WORK TO BE COMPLETED: After locating the line that contains "it is a Lie submodule" in the records below, write out exactly that line and each line after it through the one that contains "for token -/", and nothing else.

RECORDS TO PROCESS:
——————————
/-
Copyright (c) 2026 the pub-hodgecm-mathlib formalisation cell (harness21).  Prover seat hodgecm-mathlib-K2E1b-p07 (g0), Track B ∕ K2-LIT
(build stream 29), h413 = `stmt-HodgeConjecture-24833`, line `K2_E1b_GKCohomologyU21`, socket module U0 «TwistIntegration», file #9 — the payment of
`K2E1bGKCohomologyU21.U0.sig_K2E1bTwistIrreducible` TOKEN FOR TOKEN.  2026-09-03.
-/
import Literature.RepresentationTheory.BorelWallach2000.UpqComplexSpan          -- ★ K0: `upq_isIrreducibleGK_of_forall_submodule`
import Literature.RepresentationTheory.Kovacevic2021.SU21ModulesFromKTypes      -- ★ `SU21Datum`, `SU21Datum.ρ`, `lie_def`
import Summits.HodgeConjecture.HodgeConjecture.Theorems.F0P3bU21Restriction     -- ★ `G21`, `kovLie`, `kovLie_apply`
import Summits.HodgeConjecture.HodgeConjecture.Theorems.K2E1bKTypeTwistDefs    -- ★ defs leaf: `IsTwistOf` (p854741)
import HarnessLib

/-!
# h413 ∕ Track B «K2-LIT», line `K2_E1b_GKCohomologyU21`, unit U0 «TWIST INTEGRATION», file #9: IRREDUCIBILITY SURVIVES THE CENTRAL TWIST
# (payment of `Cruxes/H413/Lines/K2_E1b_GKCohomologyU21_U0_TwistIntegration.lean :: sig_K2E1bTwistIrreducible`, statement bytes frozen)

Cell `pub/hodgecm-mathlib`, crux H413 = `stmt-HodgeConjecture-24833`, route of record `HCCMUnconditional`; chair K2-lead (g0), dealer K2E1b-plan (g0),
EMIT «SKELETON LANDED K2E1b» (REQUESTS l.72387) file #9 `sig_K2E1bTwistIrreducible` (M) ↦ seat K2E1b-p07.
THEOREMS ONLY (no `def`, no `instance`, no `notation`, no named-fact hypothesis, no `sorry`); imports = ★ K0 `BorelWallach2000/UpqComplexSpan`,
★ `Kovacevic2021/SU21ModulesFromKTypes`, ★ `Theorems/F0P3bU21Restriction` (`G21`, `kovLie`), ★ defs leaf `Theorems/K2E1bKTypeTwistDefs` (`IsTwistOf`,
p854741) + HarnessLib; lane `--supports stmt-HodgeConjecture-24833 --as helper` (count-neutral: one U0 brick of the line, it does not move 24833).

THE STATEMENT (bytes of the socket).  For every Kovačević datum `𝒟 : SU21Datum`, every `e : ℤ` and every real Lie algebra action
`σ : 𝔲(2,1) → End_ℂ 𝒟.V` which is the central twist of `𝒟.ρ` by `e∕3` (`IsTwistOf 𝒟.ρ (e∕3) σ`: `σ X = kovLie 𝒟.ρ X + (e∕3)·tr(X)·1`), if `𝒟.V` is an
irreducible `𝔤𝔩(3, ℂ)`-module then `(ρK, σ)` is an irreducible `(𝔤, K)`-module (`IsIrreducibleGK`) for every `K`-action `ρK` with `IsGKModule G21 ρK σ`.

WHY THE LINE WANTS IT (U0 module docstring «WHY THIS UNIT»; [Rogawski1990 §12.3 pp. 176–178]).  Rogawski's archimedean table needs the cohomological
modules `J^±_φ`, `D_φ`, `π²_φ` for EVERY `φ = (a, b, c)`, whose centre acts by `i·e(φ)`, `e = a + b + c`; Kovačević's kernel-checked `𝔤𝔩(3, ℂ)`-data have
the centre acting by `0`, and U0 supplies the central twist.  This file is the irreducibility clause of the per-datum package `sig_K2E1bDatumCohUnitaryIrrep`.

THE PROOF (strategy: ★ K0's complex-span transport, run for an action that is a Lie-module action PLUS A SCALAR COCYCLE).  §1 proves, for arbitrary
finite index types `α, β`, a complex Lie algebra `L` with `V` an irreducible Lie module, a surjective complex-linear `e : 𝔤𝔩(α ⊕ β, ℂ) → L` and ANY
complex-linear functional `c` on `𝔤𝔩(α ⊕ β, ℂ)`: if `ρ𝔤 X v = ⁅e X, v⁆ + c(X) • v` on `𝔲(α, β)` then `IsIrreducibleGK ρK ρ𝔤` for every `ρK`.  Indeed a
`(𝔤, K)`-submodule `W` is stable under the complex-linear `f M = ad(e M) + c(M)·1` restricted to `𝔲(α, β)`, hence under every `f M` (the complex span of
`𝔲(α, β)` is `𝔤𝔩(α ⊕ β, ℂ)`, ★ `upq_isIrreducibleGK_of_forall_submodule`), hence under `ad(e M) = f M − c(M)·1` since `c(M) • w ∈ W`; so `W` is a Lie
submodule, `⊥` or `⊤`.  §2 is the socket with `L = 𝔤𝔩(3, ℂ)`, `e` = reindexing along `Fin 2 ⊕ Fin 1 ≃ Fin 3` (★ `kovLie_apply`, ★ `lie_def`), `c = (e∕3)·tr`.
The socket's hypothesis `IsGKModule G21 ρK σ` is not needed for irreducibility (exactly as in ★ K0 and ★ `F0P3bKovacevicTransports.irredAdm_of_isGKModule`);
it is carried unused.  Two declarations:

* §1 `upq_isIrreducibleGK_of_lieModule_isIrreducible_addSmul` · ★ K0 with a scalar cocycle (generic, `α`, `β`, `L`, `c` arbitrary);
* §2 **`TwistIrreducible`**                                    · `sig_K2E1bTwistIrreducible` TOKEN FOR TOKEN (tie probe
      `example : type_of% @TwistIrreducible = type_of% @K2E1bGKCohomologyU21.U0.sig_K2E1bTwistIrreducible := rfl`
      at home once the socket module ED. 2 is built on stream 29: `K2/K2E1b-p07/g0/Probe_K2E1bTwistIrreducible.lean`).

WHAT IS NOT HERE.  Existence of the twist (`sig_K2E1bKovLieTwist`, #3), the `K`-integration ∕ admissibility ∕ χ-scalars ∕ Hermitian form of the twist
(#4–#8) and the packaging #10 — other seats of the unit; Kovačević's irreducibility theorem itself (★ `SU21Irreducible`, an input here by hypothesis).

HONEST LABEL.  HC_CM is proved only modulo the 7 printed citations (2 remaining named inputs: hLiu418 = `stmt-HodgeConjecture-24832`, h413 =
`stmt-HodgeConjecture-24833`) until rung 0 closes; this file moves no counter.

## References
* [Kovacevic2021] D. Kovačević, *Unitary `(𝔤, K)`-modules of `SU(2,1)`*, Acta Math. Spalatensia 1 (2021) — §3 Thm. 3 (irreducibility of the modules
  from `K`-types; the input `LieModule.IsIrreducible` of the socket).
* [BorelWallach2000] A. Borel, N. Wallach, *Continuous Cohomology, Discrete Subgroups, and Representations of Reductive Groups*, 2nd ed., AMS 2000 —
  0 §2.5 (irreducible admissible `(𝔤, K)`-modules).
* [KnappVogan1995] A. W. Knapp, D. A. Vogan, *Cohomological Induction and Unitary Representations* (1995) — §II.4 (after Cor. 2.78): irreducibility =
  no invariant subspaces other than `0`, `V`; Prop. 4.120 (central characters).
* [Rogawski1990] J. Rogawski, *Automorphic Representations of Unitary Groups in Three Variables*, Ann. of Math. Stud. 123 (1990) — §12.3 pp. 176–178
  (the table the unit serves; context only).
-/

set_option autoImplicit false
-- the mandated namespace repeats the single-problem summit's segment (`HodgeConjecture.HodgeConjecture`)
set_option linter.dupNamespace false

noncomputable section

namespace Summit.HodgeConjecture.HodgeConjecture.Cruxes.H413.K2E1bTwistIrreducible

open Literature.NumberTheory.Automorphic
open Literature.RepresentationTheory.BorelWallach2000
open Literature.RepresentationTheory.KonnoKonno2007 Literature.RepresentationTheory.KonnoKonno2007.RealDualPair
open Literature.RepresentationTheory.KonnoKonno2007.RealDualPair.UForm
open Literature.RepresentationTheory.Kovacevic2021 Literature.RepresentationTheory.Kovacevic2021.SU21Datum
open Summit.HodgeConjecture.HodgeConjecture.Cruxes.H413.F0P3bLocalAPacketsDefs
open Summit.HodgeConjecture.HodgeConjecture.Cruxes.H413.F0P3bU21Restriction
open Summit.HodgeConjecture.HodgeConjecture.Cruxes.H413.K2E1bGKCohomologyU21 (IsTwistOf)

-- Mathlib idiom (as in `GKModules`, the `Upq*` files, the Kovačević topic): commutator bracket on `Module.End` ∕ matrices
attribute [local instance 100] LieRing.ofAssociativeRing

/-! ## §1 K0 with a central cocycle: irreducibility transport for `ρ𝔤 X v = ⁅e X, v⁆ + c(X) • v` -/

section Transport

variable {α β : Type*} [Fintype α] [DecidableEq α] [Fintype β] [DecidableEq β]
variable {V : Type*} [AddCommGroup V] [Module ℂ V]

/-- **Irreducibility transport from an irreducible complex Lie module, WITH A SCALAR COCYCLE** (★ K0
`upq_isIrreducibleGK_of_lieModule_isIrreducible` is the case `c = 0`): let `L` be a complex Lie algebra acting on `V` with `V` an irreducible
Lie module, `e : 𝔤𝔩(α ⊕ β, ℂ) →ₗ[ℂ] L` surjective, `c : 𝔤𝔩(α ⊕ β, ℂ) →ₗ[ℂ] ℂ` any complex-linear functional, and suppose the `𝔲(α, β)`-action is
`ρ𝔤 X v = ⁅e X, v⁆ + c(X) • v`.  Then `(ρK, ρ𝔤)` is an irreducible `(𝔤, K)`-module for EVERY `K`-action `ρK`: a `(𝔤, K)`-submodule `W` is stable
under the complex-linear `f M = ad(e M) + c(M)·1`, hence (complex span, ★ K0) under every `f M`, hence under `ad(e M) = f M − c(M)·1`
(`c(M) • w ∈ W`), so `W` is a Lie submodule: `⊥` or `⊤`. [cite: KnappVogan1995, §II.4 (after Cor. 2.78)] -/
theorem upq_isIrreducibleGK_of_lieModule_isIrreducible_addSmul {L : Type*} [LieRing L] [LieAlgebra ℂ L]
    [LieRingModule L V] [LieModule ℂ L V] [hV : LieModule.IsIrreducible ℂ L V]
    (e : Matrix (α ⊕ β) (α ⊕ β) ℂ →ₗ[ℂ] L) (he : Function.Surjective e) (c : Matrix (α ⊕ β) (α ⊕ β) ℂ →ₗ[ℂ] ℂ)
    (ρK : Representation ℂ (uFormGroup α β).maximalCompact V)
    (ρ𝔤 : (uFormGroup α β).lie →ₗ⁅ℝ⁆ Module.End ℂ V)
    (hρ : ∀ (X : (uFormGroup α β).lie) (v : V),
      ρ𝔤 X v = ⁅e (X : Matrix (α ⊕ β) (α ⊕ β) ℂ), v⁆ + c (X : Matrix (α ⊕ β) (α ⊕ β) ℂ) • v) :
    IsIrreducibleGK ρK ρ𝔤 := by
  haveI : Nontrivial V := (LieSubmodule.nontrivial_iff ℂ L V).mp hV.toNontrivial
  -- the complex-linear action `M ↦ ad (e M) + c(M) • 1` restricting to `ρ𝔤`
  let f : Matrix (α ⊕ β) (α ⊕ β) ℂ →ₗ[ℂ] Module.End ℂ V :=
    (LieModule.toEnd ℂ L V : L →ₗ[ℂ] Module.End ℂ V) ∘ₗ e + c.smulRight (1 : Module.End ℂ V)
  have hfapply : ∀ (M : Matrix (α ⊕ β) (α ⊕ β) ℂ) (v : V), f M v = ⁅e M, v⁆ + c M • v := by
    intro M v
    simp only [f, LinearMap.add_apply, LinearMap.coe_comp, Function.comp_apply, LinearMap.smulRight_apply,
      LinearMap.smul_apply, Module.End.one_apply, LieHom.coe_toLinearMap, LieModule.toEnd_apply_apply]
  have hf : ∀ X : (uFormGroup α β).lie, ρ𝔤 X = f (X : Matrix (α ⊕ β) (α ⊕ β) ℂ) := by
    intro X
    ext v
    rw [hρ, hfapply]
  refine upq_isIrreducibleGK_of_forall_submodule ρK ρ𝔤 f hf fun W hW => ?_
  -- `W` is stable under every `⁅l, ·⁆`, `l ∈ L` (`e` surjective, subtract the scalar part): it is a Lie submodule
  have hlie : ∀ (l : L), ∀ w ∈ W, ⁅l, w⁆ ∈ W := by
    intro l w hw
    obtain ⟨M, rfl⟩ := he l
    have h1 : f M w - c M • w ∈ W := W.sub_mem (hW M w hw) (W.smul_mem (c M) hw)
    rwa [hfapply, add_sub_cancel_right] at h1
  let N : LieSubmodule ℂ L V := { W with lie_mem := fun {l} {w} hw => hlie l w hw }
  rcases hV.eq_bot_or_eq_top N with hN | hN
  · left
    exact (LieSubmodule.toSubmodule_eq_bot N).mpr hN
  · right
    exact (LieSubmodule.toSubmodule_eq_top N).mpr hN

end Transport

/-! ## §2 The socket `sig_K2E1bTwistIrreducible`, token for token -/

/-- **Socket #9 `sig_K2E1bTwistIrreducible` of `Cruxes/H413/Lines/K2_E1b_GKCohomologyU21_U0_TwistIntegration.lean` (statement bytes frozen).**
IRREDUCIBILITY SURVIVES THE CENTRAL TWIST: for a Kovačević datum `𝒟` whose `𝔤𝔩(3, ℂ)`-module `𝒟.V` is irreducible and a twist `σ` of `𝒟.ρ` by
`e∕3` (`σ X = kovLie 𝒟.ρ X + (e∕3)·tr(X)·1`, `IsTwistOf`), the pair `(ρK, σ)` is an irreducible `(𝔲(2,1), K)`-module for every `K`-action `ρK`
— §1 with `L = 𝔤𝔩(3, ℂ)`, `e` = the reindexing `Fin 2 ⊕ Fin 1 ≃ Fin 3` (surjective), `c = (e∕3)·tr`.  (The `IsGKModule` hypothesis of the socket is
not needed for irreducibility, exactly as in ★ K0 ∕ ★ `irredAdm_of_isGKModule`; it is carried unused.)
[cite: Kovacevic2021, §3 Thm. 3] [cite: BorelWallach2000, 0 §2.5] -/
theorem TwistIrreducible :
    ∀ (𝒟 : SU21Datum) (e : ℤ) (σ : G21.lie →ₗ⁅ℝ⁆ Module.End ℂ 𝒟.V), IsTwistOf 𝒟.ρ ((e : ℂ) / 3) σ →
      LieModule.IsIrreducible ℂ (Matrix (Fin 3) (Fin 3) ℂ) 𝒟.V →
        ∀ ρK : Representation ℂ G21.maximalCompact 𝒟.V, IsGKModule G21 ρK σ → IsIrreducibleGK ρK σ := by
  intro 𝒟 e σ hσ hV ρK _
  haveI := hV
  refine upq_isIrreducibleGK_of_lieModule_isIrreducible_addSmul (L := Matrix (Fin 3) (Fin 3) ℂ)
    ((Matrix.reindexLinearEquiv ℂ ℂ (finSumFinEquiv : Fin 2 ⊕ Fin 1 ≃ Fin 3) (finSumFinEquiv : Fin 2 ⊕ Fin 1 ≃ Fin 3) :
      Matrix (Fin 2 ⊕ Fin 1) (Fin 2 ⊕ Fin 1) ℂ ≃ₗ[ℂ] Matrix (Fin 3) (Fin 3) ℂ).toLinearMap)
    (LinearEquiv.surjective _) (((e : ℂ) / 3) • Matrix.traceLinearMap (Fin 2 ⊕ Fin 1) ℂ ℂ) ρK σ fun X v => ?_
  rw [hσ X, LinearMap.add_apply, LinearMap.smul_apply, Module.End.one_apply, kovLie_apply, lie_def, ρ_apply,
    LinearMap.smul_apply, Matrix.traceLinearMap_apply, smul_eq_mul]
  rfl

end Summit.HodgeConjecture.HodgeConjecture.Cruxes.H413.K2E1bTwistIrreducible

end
——————————
RESPONSE AREA:
  -- `W` is stable under every `⁅l, ·⁆`, `l ∈ L` (`e` surjective, subtract the scalar part): it is a Lie submodule
  have hlie : ∀ (l : L), ∀ w ∈ W, ⁅l, w⁆ ∈ W := by
    intro l w hw
    obtain ⟨M, rfl⟩ := he l
    have h1 : f M w - c M • w ∈ W := W.sub_mem (hW M w hw) (W.smul_mem (c M) hw)
    rwa [hfapply, add_sub_cancel_right] at h1
  let N : LieSubmodule ℂ L V := { W with lie_mem := fun {l} {w} hw => hlie l w hw }
  rcases hV.eq_bot_or_eq_top N with hN | hN
  · left
    exact (LieSubmodule.toSubmodule_eq_bot N).mpr hN
  · right
    exact (LieSubmodule.toSubmodule_eq_top N).mpr hN

end Transport

/-! ## §2 The socket `sig_K2E1bTwistIrreducible`, token for token -/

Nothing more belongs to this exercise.